What lines in the records below include the word "Submodule"? Return each one.

==== Dataset extract ====

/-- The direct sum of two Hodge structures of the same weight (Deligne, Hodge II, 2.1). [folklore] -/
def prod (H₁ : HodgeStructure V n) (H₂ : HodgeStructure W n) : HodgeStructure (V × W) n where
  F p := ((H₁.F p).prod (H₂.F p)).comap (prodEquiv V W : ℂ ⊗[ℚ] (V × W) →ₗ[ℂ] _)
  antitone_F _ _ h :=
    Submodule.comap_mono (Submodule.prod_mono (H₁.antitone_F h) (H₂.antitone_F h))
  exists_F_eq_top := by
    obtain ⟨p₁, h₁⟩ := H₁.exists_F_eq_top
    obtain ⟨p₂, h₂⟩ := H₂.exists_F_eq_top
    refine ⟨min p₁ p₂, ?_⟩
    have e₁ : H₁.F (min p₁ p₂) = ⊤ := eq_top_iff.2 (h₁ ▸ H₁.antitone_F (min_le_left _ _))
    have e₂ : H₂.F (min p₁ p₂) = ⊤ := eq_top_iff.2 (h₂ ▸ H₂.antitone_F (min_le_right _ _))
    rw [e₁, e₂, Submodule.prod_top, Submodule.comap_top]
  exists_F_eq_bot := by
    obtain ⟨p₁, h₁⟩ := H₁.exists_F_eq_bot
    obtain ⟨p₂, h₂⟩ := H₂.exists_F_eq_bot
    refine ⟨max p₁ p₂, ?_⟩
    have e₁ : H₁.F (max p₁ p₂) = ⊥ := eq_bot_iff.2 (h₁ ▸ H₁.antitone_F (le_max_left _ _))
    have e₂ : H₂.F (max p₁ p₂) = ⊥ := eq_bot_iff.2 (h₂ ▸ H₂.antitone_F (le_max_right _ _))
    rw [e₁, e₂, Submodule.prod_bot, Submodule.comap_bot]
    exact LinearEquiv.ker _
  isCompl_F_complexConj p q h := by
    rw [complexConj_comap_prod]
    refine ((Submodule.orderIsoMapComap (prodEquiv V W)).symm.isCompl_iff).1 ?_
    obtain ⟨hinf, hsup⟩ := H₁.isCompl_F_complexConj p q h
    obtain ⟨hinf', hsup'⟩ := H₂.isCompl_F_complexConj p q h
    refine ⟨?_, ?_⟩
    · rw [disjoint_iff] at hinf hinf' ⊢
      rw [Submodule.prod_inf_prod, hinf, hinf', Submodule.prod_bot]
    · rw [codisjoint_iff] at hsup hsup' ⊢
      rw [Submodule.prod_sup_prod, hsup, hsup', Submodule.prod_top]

====
==== Dataset extract ====

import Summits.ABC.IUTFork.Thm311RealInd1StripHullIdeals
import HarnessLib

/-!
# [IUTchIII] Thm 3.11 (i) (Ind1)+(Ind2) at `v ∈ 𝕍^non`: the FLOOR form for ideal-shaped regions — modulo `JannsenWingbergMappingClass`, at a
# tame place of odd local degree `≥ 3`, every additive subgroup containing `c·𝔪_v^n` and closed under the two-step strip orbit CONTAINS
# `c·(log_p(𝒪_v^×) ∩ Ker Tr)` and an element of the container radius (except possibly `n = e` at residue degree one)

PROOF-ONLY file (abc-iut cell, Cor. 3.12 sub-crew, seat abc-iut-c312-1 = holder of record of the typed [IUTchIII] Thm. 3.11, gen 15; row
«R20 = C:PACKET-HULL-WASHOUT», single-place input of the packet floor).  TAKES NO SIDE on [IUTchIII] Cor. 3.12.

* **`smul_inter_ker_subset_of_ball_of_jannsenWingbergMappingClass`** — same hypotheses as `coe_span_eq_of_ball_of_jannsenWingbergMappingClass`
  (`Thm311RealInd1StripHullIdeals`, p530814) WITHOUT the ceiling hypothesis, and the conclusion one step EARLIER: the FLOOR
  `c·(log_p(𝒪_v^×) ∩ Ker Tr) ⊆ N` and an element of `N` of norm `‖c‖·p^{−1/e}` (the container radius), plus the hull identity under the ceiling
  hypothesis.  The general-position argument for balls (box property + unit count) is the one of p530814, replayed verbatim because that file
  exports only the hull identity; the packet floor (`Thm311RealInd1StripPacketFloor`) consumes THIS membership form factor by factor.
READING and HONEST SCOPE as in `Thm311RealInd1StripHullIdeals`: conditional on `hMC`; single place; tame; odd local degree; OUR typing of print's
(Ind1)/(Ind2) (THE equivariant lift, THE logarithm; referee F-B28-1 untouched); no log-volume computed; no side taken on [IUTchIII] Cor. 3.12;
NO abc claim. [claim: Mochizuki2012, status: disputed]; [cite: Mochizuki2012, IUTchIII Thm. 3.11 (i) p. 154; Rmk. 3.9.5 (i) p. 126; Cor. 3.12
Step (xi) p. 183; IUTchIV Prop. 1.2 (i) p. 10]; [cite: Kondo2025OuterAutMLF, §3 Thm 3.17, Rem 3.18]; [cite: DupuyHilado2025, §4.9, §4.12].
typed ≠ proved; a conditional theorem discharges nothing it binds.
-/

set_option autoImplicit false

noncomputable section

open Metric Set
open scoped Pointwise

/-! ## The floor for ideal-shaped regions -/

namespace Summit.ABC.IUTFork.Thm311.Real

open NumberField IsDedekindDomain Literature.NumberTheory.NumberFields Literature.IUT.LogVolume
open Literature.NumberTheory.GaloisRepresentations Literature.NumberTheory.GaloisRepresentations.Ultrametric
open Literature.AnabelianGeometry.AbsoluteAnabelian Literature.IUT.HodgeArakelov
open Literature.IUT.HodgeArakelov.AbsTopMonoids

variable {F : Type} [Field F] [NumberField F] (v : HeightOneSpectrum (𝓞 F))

====

- Solution for this exercise -
    Submodule.comap_mono (Submodule.prod_mono (H₁.antitone_F h) (H₂.antitone_F h))
    rw [e₁, e₂, Submodule.prod_top, Submodule.comap_top]
    rw [e₁, e₂, Submodule.prod_bot, Submodule.comap_bot]
    refine ((Submodule.orderIsoMapComap (prodEquiv V W)).symm.isCompl_iff).1 ?_
      rw [Submodule.prod_inf_prod, hinf, hinf', Submodule.prod_bot]
      rw [Submodule.prod_sup_prod, hsup, hsup', Submodule.prod_top]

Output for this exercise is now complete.